【山口敏太郎オカルト評論家のUMA図鑑#585】日本一の面積を誇る湖といえば滋賀県の琵琶湖。景勝地としても知られるこの湖は、多数の固有種が生息する場所としても知られており、また謎の生物の目撃がたびたび囁かれるスポットの一つでもある。

 2024年の2月。弊社の運営するユーチューブチャンネル「山口敏太郎のアトラスラジオ」に、とあるお便りが届いた。それは、滋賀県に住むH・Kさんから寄せられた、琵琶湖の巨大生物に関する非常に興味深い内容だった。
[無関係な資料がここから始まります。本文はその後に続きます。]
import Literature.Analysis.FluidPDE.LocalPressureOscillationTools
import Literature.Analysis.FluidPDE.LocalPressureLiouvilleFunctional
import Literature.Analysis.FluidPDE.LerayPressureDecayProofs
import Literature.Analysis.FluidPDE.HelmholtzAnnihilator
import HarnessLib

/-!
# The pressure oscillation estimate on a time slice, from the mollified pressure-gradient
identities (local Leray solutions on a slab)

Analysis/FluidPDE support file (theorems only, everything PROVED) on the discharge path of the
named fact `Literature.Analysis.FluidPDE.kangMiuraTsai_local_pressure_bound`
(`LocalLerayPressureBound.lean`; Kang–Miura–Tsai, IMRN 2021 = arXiv:1812.10509, §8, proof of
Lemma 3.4: "`‖p_loc‖ + ‖p_far‖ ≤ cA + …`", with "By the Calderon–Zygmund estimate,
`∫ |p_loc|^q ≤ c_q ∫ |v|^{2q}`" and "`|p_far(x,t)| ≤ ∫_{2R<|y-x₀|} cR|x₀-y|⁻⁴|v(y,t)|² dy`").

**The slice theorem** (`slice_pressure_oscillation_le`). Let `w : ℝ³ → ℝ³` be a uniformly locally
`L²` field and `p ∈ L¹_loc(ℝ³)` satisfy, for every `δ = 1/(n+1)`, every centre `c` and every
direction `e`, the identity
`∫ [p(x) ∂ₑλ_δ(c - x) + D³Φ_δ(c - x)(e)(w x, w x)] dx = 0`
(the output of the Liouville step on a.e. time slice of a local Leray solution,
`IsLocalLeraySolutionOn.ae_slice_pgIdentity`, `LocalPressureLiouville.lean`). Then for every ball
`B_r(x₀)` there is a constant `κ` with

  `∫_{B_r(x₀)} |p - κ|^{3/2} ≤ 2^{1/2} [ C ∫_{B_{2(r+1)}(x₀)} |w|³
      + |B_r| (C_K (r+1) ∫_{|y-x₀| ≥ 2(r+1)} |w(y)|² |y-x₀|⁻⁴ dy)^{3/2} ]`.

*Proof.* The identity says that the gradient of the smooth function `q_δ = λ_δ ⋆ p` is minus the
gradient of the renormalised potential `𝒢_δ(c) = ∫ (D²Φ_δ(c-y) - D²Φ_δ(x₀-y))(w,w) dy`
(`fderiv_integral_evalDiag_fderiv2_newtonReg_sub_apply`), so `q_δ + 𝒢_δ` is constant on `ℝ³`.
Off the ball `S = B_{2(r+1)}(x₀)` and for `c ∈ B_r(x₀)` the kernel difference is exactly
`-(K(c-y) - K(x₀-y))(w y)` (`Φ_δ = Γ` off `B̄(0,δ)`), i.e. the far field of the local pressure
expansion (`localPressureFar`, pointwise bound `enorm_localPressureFar_le`); on `S` it is the
regularised near field, bounded in `L^{3/2}` uniformly in `δ` by Calderón–Zygmund
(`exists_eLpNorm_nearField_le`). As `δ → 0`, `q_δ → p` a.e. (Lebesgue points,
`ae_tendsto_laplacian_newtonReg_convolution`); the constants stay bounded (the `L¹` bound on
balls), so along a subsequence they converge, and Fatou's lemma gives the estimate. The mean
gauge then costs a factor `4` (`setLIntegral_rpow_sub_average_le_of_const`, in the assembly file).

## Mathlib / tree search

Tree: `LocalPressureOscillationTools` (near field, mollifiers), `LocalPressureLiouvilleKernel`
(renormalised potential), `localPressureFar`, `enorm_localPressureFar_le`,
`exists_abs_pressureKernel_sub_le`, `add_rpow_threeHalves_le`, `lintegral_rpow_threeHalves_eq`,
`enorm_norm_sq_rpow_threeHalves` (`LerayPressureDecayProofs`), `fderiv_convolution_lsmul_apply`
(`HelmholtzAnnihilator`). Mathlib: `is_const_of_fderiv_eq_zero`, `tendsto_subseq_of_bounded`,
`lintegral_liminf_le'`, `integral_add_compl`, `integral_sub_left_eq_self`,
`ENNReal.lintegral_mul_le_Lp_mul_Lq`.

## References

* K. Kang, H. Miura, T.-P. Tsai, IMRN 2021 = arXiv:1812.10509, Lemma 3.4 and §8.
  [`KangMiuraTsai2020`]
* H. Jia, V. Šverák, Invent. Math. 196 (2014) = arXiv:1204.0529, §3. [`JiaSverak2014`]
-/

noncomputable section

open MeasureTheory Set Filter Topology Function Metric
open scoped ENNReal NNReal RealInnerProductSpace Laplacian Convolution

namespace Literature.Analysis.FluidPDE

-- nested operator types `ℝ³ →L[ℝ] ℝ³ →L[ℝ] ℝ³ →L[ℝ] ℝ`
set_option maxSynthPendingDepth 3

section Slice

variable {w : EuclideanSpace ℝ (Fin 3) → EuclideanSpace ℝ (Fin 3)} {p : EuclideanSpace ℝ (Fin 3) → ℝ}
  {A : ℝ≥0∞} {δ : ℝ}

/-- **The gradient of the mollified pressure** `q_δ = λ_δ ⋆ p`:
`∂ₑ q_δ(c) = ∫ p(x) ∂ₑλ_δ(c - x) dx`. [folklore] -/
theorem fderiv_laplacian_newtonReg_convolution_apply (hδ : 0 < δ) (hp : LocallyIntegrable p volume)
    (c e : EuclideanSpace ℝ (Fin 3)) :
    fderiv ℝ (Δ (newtonReg δ) ⋆[ContinuousLinearMap.lsmul ℝ ℝ, volume] p) c e =
      ∫ x, p x * fderiv ℝ (Δ (newtonReg δ)) (c - x) e := by
  obtain ⟨hlc, hls, hli, hl0⟩ := laplacian_newtonReg_props hδ
  rw [fderiv_convolution_lsmul_apply (contDiff_laplacian_newtonReg hδ (n := 1)) hls hp c e,
    convolution_lsmul_apply]
  have h := integral_sub_left_eq_self (fun t => fderiv ℝ (Δ (newtonReg δ)) t e * p (c - t)) volume c
  simp only [sub_sub_cancel] at h
  rw [← h]
  exact integral_congr_ae (Eventually.of_forall fun x => mul_comm _ _)

/-- `q_δ = λ_δ ⋆ p` is `C¹`. [folklore] -/
theorem contDiff_laplacian_newtonReg_convolution (hδ : 0 < δ) (hp : LocallyIntegrable p volume) :
    ContDiff ℝ 1 (Δ (newtonReg δ) ⋆[ContinuousLinearMap.lsmul ℝ ℝ, volume] p) :=
  (laplacian_newtonReg_props hδ).2.1.contDiff_convolution_left _
    (contDiff_laplacian_newtonReg hδ (n := 1)) hp

variable (hw : AEStronglyMeasurable w volume) (hAtop : A ≠ ⊤)
  (hA : ∀ z : EuclideanSpace ℝ (Fin 3), ∫⁻ y in ball z 1, ‖w y‖ₑ ^ 2 ≤ A)
  (hp : LocallyIntegrable p volume)

include hw hAtop hA hp

/-- **Constancy.** If the slice identity holds at scale `δ` for all centres and directions, then
`q_δ + 𝒢_δ` is constant: `q_δ(c) + 𝒢_δ(c) = q_δ(x₀)` for all `c`
(`𝒢_δ(c) = ∫ (D²Φ_δ(c-y) - D²Φ_δ(x₀-y))(w,w) dy`, `𝒢_δ(x₀) = 0`). [folklore] -/
theorem laplacian_newtonReg_convolution_add_potential_eq (hδ : 0 < δ)
    (hid : ∀ c e : EuclideanSpace ℝ (Fin 3),
      ∫ x, (p x * fderiv ℝ (Δ (newtonReg δ)) (c - x) e +
        evalDiag (w x) (fderiv ℝ (fderiv ℝ (fderiv ℝ (newtonReg δ))) (c - x) e)) = 0)
    (x₀ c : EuclideanSpace ℝ (Fin 3)) :
    (Δ (newtonReg δ) ⋆[ContinuousLinearMap.lsmul ℝ ℝ, volume] p) c +
        ∫ y, evalDiag (w y) (fderiv ℝ (fderiv ℝ (newtonReg δ)) (c - y) -
          fderiv ℝ (fderiv ℝ (newtonReg δ)) (x₀ - y)) =
      (Δ (newtonReg δ) ⋆[ContinuousLinearMap.lsmul ℝ ℝ, volume] p) x₀ := by
  set q := Δ (newtonReg δ) ⋆[ContinuousLinearMap.lsmul ℝ ℝ, volume] p with hq
  set G : EuclideanSpace ℝ (Fin 3) → ℝ := fun c => ∫ y, evalDiag (w y)
    (fderiv ℝ (fderiv ℝ (newtonReg δ)) (c - y) - fderiv ℝ (fderiv ℝ (newtonReg δ)) (x₀ - y)) with hG
  have hqd : Differentiable ℝ q := (contDiff_laplacian_newtonReg_convolution hδ hp).differentiable one_ne_zero
  have hGd : Differentiable ℝ G := fun c =>
    (hasFDerivAt_integral_evalDiag_fderiv2_newtonReg_sub hδ hw hAtop hA x₀ c).differentiableAt
  have hzero : ∀ c, fderiv ℝ (q + G) c = 0 := by
    intro c
    ext e
    rw [fderiv_add (hqd c) (hGd c), _root_.add_apply, _root_.zero_apply,
      hq, fderiv_laplacian_newtonReg_convolution_apply hδ hp c e, hG,
      fderiv_integral_evalDiag_fderiv2_newtonReg_sub_apply hδ hw hAtop hA x₀ c e,
      ← integral_add]
    · exact hid c e
    · have hcont : Continuous fun x : EuclideanSpace ℝ (Fin 3) =>
          fderiv ℝ (Δ (newtonReg δ)) (c - x) e :=
        (((contDiff_laplacian_newtonReg hδ (n := 1)).continuous_fderiv one_ne_zero).comp
          (continuous_const.sub continuous_id)).clm_apply continuous_const
      have hsupp : HasCompactSupport fun x : EuclideanSpace ℝ (Fin 3) =>
          fderiv ℝ (Δ (newtonReg δ)) (c - x) e := by
        refine HasCompactSupport.intro (isCompact_closedBall c δ) fun x hx => ?_
        rw [mem_closedBall, dist_eq_norm, not_le, ← norm_sub_rev] at hx
        rw [fderiv_laplacian_newtonReg_eq_zero hδ hx, _root_.zero_apply]
      have h := hp.integrable_smul_right_of_hasCompactSupport hcont hsupp
      simpa only [smul_eq_mul] using h
    · exact integrable_evalDiag_fderiv3_newtonReg hδ hw hAtop hA c e
  have hconst := is_const_of_fderiv_eq_zero (hqd.add hGd) hzero c x₀
  simp only [Pi.add_apply] at hconst
  have hG0 : G x₀ = 0 := by
    rw [hG]
    simp
  rw [hG0, add_zero] at hconst
  exact hconst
 今から10年以上前、滋賀県の女性が彦根市の荒神(こうじん)山から琵琶湖に注ぐ川(おそらく宇曽川)の麓に、巨大な波のうねりがあるのを目撃したのだという。女性は、その本体をハッキリ確認することはできなかったようだが、目測で10~15メートルは優に超える巨大な蛇のように見え、しかもフタ筋あったのだという。息継ぎで水面に顔を出すこともなく、その巨大な存在は琵琶湖に向かって泳いでいたという。

 この目撃者の女性に聞き込みをしたH・Kさんによれば、目撃場所はおそらく須三嶺大橋(すみれおおはし)あたりとのことだ。しかし、その後に各所へ問い合わせても琵琶湖の大蛇らしき存在について、有力な手掛かりを得ることはできなかったという。

 だが、それから約半年後の9月、再びH・Kさんから驚くべき続報がもたらされた。

 それは、40代の男性から聞いた話であるという。その男性によると、15年前に琵琶湖北部にある竹生島の辺りで漁をしたという漁師の方と話をする機会があったそうなのだが、漁師いわく、かつて釣り針に40センチメートルもの巨大なウロコが引っ掛かったことがあったというのだ。漁師は「琵琶湖には何かすごい大きいやつがいるんや」とその男性に語ったという。

 アマゾン川に生息し、最大5メートル前後にも成長すると言われる世界最大の淡水魚ピラルクーは、大きいもので手のひらサイズにもなるウロコを持つという。それでも相当に大きいが、その倍以上の大きさのウロコとなると、いったいどれほどに巨大な生物なのだろうか。何より、漁師の発言であることからビニール板の誤認などとは考えにくい。なお、その漁師が巨大ウロコを保管しているかについては不明であるという。

 琵琶湖にはビワコオオナマズが固有種として生息している。全長1・2メートル、大きいものでは2メートルにも及ぶという巨大ナマズであり、これまで琵琶湖で多数目撃された巨大生物の正体は、このオオナマズではないかとの推測もなされた。しかし、オオナマズとはいえ10メートルを超える個体になり得るだろうかという疑問は残る。第一にナマズはウロコを持っていないのだ。

 巨大な蛇らしき存在、そして恐ろしいほど大きなウロコが現に目撃されたという事実から、琵琶湖にはわれわれが想像を絶するほどの大蛇が生息していると思わずにはいられない。また、竹生島の宝厳寺には弁天像が坐しており、その頭上には蛇の姿の神「宇賀神」が乗っていることから、ひょっとすると蛇神の痕跡を彼らは目撃したのかもしれない。